As the COVID crisis continues, Albertans and all Canadians would surely welcome some good news among the bleak headlines. So consider this—we’ve learned a lot over the past few months about the remarkable ability of artificial intelligence (AI) and “machine learning” to help fight the disease and its health consequences.

In recent years, the rise of AI has raised many questions and fears. Many argue that AI will contribute to widespread unemployment, as ever-smarter computers programmed to achieve human-level intelligence would gradually replace human workers. In other words, will AI-equipped machines substitute for human intelligence or simply become complementary tools to assist humans to perform a smaller set of tasks much more efficiently?

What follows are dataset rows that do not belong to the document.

import Summits.QuantumFields.QCD.Theses.QuarksAsStableAction

/-!
# Crux `LightQuarkCompletion` (stmt-QuantumFields-18066) — line `Sketch`, stub `stub_chiralCompletion17661`:
# by-name reduction onto `QuarksAsStableAction.MassContinuation` + `QuarksAsStableAction.ChiralTupleGapless`

Worker file for the registered stub `LightQuarkJumpLine.stub_chiralCompletion17661` of skeleton rev 4 (lead
prover-line-stmt-QuantumFields-18066-c3-0, 2026-08-17).  The stub is VERBATIM the text of the sibling route item
`HeavyThresholdYMBridge.ChiralCompletion` (stmt-QuantumFields-17661): for `N_f ∈ {2,3}`, every regularisation `reg` with
`HasMassScaling` that carries the `QCDOf` body at every tuple above SOME threshold `M₀` carries it, after ONE constant RGI
re-pin `δ` of its critical mass (`reg.scheme (fun f => m f + δ)`), at EVERY positive tuple, and is chiral at zero there.

**Result (registered helper `stub_chiralCompletion17661_of_massContinuation`).**  The stub follows BY PURE LOGIC (order
theory of `ℝ`) from two existing route items BY NAME:

* `QuarksAsStableAction.MassContinuation` (stmt-QuantumFields-18327, "the massive phase is open below a uniformly gapped
  threshold"): body above `M` + ONE lattice-gap rate `ε` on the half-orthant above `M` ⟹ body above `M − δ` for some `δ > 0`;
* `QuarksAsStableAction.ChiralTupleGapless` (stmt-QuantumFields-18328, "the chiral tuple is gapless"): body above some `M`
  ⟹ some tuple `m₀` has no lattice gap at any positive rate.

Mechanism = the LEAST ADMISSIBLE THRESHOLD (adapted from the planner sketch
`Cruxes/StableActionBridge/Lines/least_threshold.lean`, which derives `QCDOf` the same way but for a re-centred
regularisation; here the conclusion is read on the δ-shifted SCHEME of the given `reg`, exactly as item 17661 states it):
the admissible thresholds `S = {M | body above M}` form an upper set containing `M₀`; the gapless tuple bounds `S` below
(a threshold below its least component would gap it — `HasLatticeMassGap` never reads the species renormalisations
`z, shift`); `M⋆ = sInf S` is admissible (finitely many components leave room, `exists_lt_of_csInf_lt`); and the lattice gap
CLOSES above `M⋆` at every rate (else `MassContinuation` makes `M⋆ − δ` admissible, below the infimum, `csInf_le`).  Then
`δ := M⋆` is the re-pin: a positive tuple `m` shifted by `M⋆` lies above `M⋆` (body), and a tuple above `M⋆` without rate-`ε`
gap is a positive tuple shifted by `M⋆` (chirality at zero).  No sign condition on `M⋆`; `HasMassScaling` is only passed on.

Nothing in this file asserts a Theses decl: both items enter as hypotheses BY NAME of the registered helper.
-/

namespace Summit.QuantumFields.QCD.Theorems.LightQuarkJumpLine

open Literature.MathematicalPhysics.QuantumFieldTheory

/-! ## §1 The abstract extremal argument: the least admissible threshold -/

/-- **Least-threshold lemma** (order theory on `ℝ`, `Fin N_f` non-empty).  `P m` = "the tuple `m` is good", `G m ε` =
"rate-`ε` gap at `m`".  If good tuples are gapped at some positive rate, some threshold is admissible (`P` above it),
admissibility descends strictly below every uniformly gapped admissible threshold, and some tuple is gapless at every
positive rate, then the INFIMUM of the admissible thresholds is admissible and the gap closes above it at every rate.
[folklore] -/
-- adapted from Cruxes/StableActionBridge/Lines/least_threshold.lean (`exists_least_threshold`)
theorem exists_leastThreshold {Nf : ℕ} [Nonempty (Fin Nf)] (P : (Fin Nf → ℝ) → Prop) (G : (Fin Nf → ℝ) → ℝ → Prop)
    (hPG : ∀ m, P m → ∃ Δ > 0, G m Δ)
    (hT : ∃ M₀ : ℝ, ∀ m, (∀ f, M₀ < m f) → P m)
    (hO : ∀ M ε : ℝ, 0 < ε → (∀ m, (∀ f, M < m f) → P m) → (∀ m, (∀ f, M < m f) → G m ε) →
      ∃ δ > 0, ∀ m, (∀ f, M - δ < m f) → P m)
    (hG : ∃ m₀, ∀ Δ, 0 < Δ → ¬ G m₀ Δ) :
    ∃ M : ℝ, (∀ m, (∀ f, M < m f) → P m) ∧ ∀ ε > 0, ∃ m, (∀ f, M < m f) ∧ ¬ G m ε := by
  classical
  -- the set of admissible thresholds: an upper set of `ℝ`
  set S : Set ℝ := {M | ∀ m : Fin Nf → ℝ, (∀ f, M < m f) → P m} with hS
  obtain ⟨M₀, hM₀⟩ := hT
  have hne : S.Nonempty := ⟨M₀, hM₀⟩
  -- the gapless tuple bounds the admissible thresholds from below by its least component
  obtain ⟨m₀, hm₀⟩ := hG
  have hbdd : BddBelow S := by
    refine ⟨Finset.univ.inf' Finset.univ_nonempty m₀, fun M hM => ?_⟩
    by_contra hlt
    push Not at hlt
    have hall : ∀ f, M < m₀ f := fun f =>
      lt_of_lt_of_le hlt (Finset.inf'_le _ (Finset.mem_univ f))
    obtain ⟨Δ, hΔ, hgap⟩ := hPG m₀ (hM m₀ hall)
    exact hm₀ Δ hΔ hgap
  -- (1) the infimum is admissible: a tuple above it has its least component above some admissible threshold
  have hinf : ∀ m : Fin Nf → ℝ, (∀ f, sInf S < m f) → P m := by
    intro m hm
    have hlt : sInf S < Finset.univ.inf' Finset.univ_nonempty m :=
      (Finset.lt_inf'_iff _).2 fun f _ => hm f
    obtain ⟨M, hMS, hMt⟩ := exists_lt_of_csInf_lt hne hlt
    exact hMS m fun f => lt_of_lt_of_le hMt (Finset.inf'_le _ (Finset.mem_univ f))
  refine ⟨sInf S, hinf, ?_⟩
  -- (2) the gap closes above the infimum: a uniform rate would push the threshold below the infimum
  by_contra hcl
  push Not at hcl
  obtain ⟨ε, hε, hgap⟩ := hcl
  obtain ⟨δ, hδ, hP⟩ := hO (sInf S) ε hε hinf hgap
  have hmem : sInf S - δ ∈ S := hP
  have hle : sInf S ≤ sInf S - δ := csInf_le hbdd hmem
  linarith

/-! ## §2 One regularisation: the re-pin at the least admissible threshold -/

/-- **The chiral re-pin of ONE regularisation from mass continuation and a gapless tuple.**  If `reg` carries the `QCDOf`
body above `M₀`, admits mass continuation below every uniformly gapped admissible threshold, and has a tuple gapless at
every positive rate, then for `δ :=` the least admissible threshold the δ-shifted scheme `reg.scheme (fun f => m f + δ)`
carries the body at EVERY positive tuple and is chiral at zero (for every `ε > 0` some positive tuple has no rate-`ε`
lattice gap).  `HasLatticeMassGap` reads only `β, a, L` and the bare masses, never `z, shift` (definitional). [folklore] -/
theorem chiralRepin_of_massContinuationAt {Nf : ℕ} [Nonempty (Fin Nf)] (reg : QCDRegularisation Nf) {M₀ : ℝ}
    (hbody : ∀ m : Fin Nf → ℝ, (∀ f, M₀ < m f) →
      ∃ (z shift : QCDField Nf → ℕ → ℝ) (T : OSData (QCDField Nf) 4),
        IsQCDAlong (reg.scheme m z shift) T ∧ T.IsNontrivial QCDField.glue ∧ T.IsNonGaussian QCDField.glue ∧
          (∀ f g : Fin Nf, f ≠ g → T.IsNontrivial (QCDField.pseudoRe f g)) ∧
            ∃ Δ > 0, T.HasMassGap Δ ∧ (reg.scheme m z shift).HasLatticeMassGap Δ)
    (hO : ∀ M ε : ℝ, 0 < ε →
      (∀ m : Fin Nf → ℝ, (∀ f, M < m f) →
        ∃ (z shift : QCDField Nf → ℕ → ℝ) (T : OSData (QCDField Nf) 4),
          IsQCDAlong (reg.scheme m z shift) T ∧ T.IsNontrivial QCDField.glue ∧ T.IsNonGaussian QCDField.glue ∧
            (∀ f g : Fin Nf, f ≠ g → T.IsNontrivial (QCDField.pseudoRe f g)) ∧
              ∃ Δ > 0, T.HasMassGap Δ ∧ (reg.scheme m z shift).HasLatticeMassGap Δ) →
      (∀ m : Fin Nf → ℝ, (∀ f, M < m f) → (reg.scheme m 0 0).HasLatticeMassGap ε) →
        ∃ δ > 0, ∀ m : Fin Nf → ℝ, (∀ f, M - δ < m f) →
          ∃ (z shift : QCDField Nf → ℕ → ℝ) (T : OSData (QCDField Nf) 4),
            IsQCDAlong (reg.scheme m z shift) T ∧ T.IsNontrivial QCDField.glue ∧ T.IsNonGaussian QCDField.glue ∧
              (∀ f g : Fin Nf, f ≠ g → T.IsNontrivial (QCDField.pseudoRe f g)) ∧
                ∃ Δ > 0, T.HasMassGap Δ ∧ (reg.scheme m z shift).HasLatticeMassGap Δ)
    (hG : ∃ m₀ : Fin Nf → ℝ, ∀ Δ, 0 < Δ → ¬ (reg.scheme m₀ 0 0).HasLatticeMassGap Δ) :
    ∃ δ : ℝ, (∀ ε > (0 : ℝ), ∃ m : Fin Nf → ℝ, (∀ f, 0 < m f) ∧
        ¬ (reg.scheme (fun f => m f + δ) 0 0).HasLatticeMassGap ε) ∧
      ∀ m : Fin Nf → ℝ, (∀ f, 0 < m f) → ∃ (z shift : QCDField Nf → ℕ → ℝ) (T : OSData (QCDField Nf) 4),
        IsQCDAlong (reg.scheme (fun f => m f + δ) z shift) T ∧ T.IsNontrivial QCDField.glue ∧
          T.IsNonGaussian QCDField.glue ∧ (∀ f g : Fin Nf, f ≠ g → T.IsNontrivial (QCDField.pseudoRe f g)) ∧
            ∃ Δ > 0, T.HasMassGap Δ ∧ (reg.scheme (fun f => m f + δ) z shift).HasLatticeMassGap Δ := by
  obtain ⟨M, hadm, hcl⟩ := exists_leastThreshold
    (fun m : Fin Nf → ℝ =>
      ∃ (z shift : QCDField Nf → ℕ → ℝ) (T : OSData (QCDField Nf) 4),
        IsQCDAlong (reg.scheme m z shift) T ∧ T.IsNontrivial QCDField.glue ∧ T.IsNonGaussian QCDField.glue ∧
          (∀ f g : Fin Nf, f ≠ g → T.IsNontrivial (QCDField.pseudoRe f g)) ∧
            ∃ Δ > 0, T.HasMassGap Δ ∧ (reg.scheme m z shift).HasLatticeMassGap Δ)
    (fun m ε => (reg.scheme m 0 0).HasLatticeMassGap ε)
    (by
      -- good tuples are gapped: `HasLatticeMassGap` never reads `z, shift` (definitional)
      rintro m ⟨z, shift, T, -, -, -, -, Δ, hΔ, -, hL⟩
      exact ⟨Δ, hΔ, hL⟩)
    ⟨M₀, hbody⟩ hO hG
  refine ⟨M, fun ε hε => ?_, fun m hm => hadm (fun f => m f + M) fun f => by linarith [hm f]⟩
  obtain ⟨m, hm, hgap⟩ := hcl ε hε
  refine ⟨fun f => m f - M, fun f => by linarith [hm f], ?_⟩
  have hm' : (fun f => m f - M + M) = m := funext fun f => by ring
  rw [hm']
  exact hgap

/-! ## §3 The registered reduction (the stub's signature VERBATIM after the two named items) -/

/-- **Stub `stub_chiralCompletion17661` from `MassContinuation` and `ChiralTupleGapless` — registered helper
`stub_chiralCompletion17661_of_massContinuation`.**  `QuarksAsStableAction.MassContinuation` (item stmt-QuantumFields-18327,
BY NAME) and `QuarksAsStableAction.ChiralTupleGapless` (item stmt-QuantumFields-18328, BY NAME) imply the registered signature
of `stub_chiralCompletion17661` — the text of item stmt-QuantumFields-17661 `HeavyThresholdYMBridge.ChiralCompletion` —
verbatim: for `N_f ∈ {2,3}` and every mass-scaling regularisation carrying the `QCDOf` body above some threshold, the re-pin
at the least admissible threshold `M⋆` carries the body at every positive tuple and is chiral at zero (§2; `N_f ≠ 0` from
`N_f ∈ {2,3}`; mass scaling is only handed to the two items). [folklore] -/
theorem stub_chiralCompletion17661_of_massContinuation :
    Summit.QuantumFields.QCD.Theses.QuarksAsStableAction.MassContinuation →
    Summit.QuantumFields.QCD.Theses.QuarksAsStableAction.ChiralTupleGapless →
    ∀ Nf : ℕ, Nf = 2 ∨ Nf = 3 → ∀ (reg : QCDRegularisation Nf) (M₀ : ℝ), reg.HasMassScaling →
    (∀ m : Fin Nf → ℝ, (∀ f, M₀ < m f) → ∃ (z shift : QCDField Nf → ℕ → ℝ) (T : OSData (QCDField Nf) 4),
      IsQCDAlong (reg.scheme m z shift) T ∧ T.IsNontrivial QCDField.glue ∧ T.IsNonGaussian QCDField.glue ∧
        (∀ f g : Fin Nf, f ≠ g → T.IsNontrivial (QCDField.pseudoRe f g)) ∧
          ∃ Δ > 0, T.HasMassGap Δ ∧ (reg.scheme m z shift).HasLatticeMassGap Δ) →
    ∃ δ : ℝ, (∀ ε > (0 : ℝ), ∃ m : Fin Nf → ℝ, (∀ f, 0 < m f) ∧
        ¬ (reg.scheme (fun f => m f + δ) 0 0).HasLatticeMassGap ε) ∧
      ∀ m : Fin Nf → ℝ, (∀ f, 0 < m f) → ∃ (z shift : QCDField Nf → ℕ → ℝ) (T : OSData (QCDField Nf) 4),
        IsQCDAlong (reg.scheme (fun f => m f + δ) z shift) T ∧ T.IsNontrivial QCDField.glue ∧
          T.IsNonGaussian QCDField.glue ∧ (∀ f g : Fin Nf, f ≠ g → T.IsNontrivial (QCDField.pseudoRe f g)) ∧
            ∃ Δ > 0, T.HasMassGap Δ ∧ (reg.scheme (fun f => m f + δ) z shift).HasLatticeMassGap Δ := by
  intro hMC hCTG Nf hNf reg M₀ hMS hbody
  haveI : NeZero Nf := ⟨by rcases hNf with rfl | rfl <;> norm_num⟩
  haveI : Nonempty (Fin Nf) := ⟨0⟩
  exact chiralRepin_of_massContinuationAt reg hbody (fun M ε hε hb hg => hMC Nf hNf reg M ε hMS hε hb hg)
    (hCTG Nf hNf reg M₀ hMS hbody)

end Summit.QuantumFields.QCD.Theorems.LightQuarkJumpLine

The available evidence on AI labour-market effects is limited, and assertions typically assume that AI-equipped machines will displace most or all tasks currently performed by specific workers. However, the history of automation is that the substitution of capital for labour focuses on specific tasks, so that workers can specialize across a more limited set of tasks and do them more efficiently, while also being able to take on new tasks, perhaps in entirely new occupations.

The battle against COVID-19, while a unique experience, provides evidence (albeit anecdotal) that the workplace consequences of AI will reflect the historical experience of automation. Specifically, AI and machine learning (basically, when systems automatically learn and improve from experience without being explicitly programmed) are saving scientists and health-care workers time so they can focus on a smaller set of tasks, which they are able to do more efficiently than they would in the absence of automation.

For example, AI assistance in patient diagnoses. The standard polymerase chain reaction (PCR) diagnostic test for the coronavirus can take up to 12 hours to produce results. In many cases, this was too long for doctors to wait to make decisions about whether to isolate patients. In France, AI systems diagnose chest x-rays and estimate the probability of infection based on the scan. Preliminary studies found that the AI tool was comparable in its risk-assessment accuracy to human radiologists. In the United States, dozens of hospitals are using an AI system to predict which COVID-19 patients will become critically ill to help facilitate decisions about possible treatment protocols and to anticipate the demand for ventilators. AI is also being used to automate the creation of clinical notes, which gives caregivers more time to spend with patients.

Besides helping health-care providers perform some traditional tasks more efficiently, AI is also expanding the range of tasks and care options for providers. For example, AI is presenting patient data in a format that helps telehealth providers deal with new patients and work with geographically-separated teams to provide complicated care.

Finally, and perhaps most importantly in the long-run, researchers are using AI to accelerate the search for COVID treatments and vaccines. The standard approach relied on scientific experts to review and rate submitted research studies, which can take months. But AI-powered tools make it possible to review previous studies and prioritize directions for future research in mere minutes, thereby substantially reducing the amount of time required for peer reviews so scientists can devote more time on their own research.

While the COVID crisis has encouraged some forms of AI usage, many of these AI techniques will now be used regularly by scientists and doctors. And they will help scientists and engineers perform key tasks more efficiently rather than push them into the unemployment line.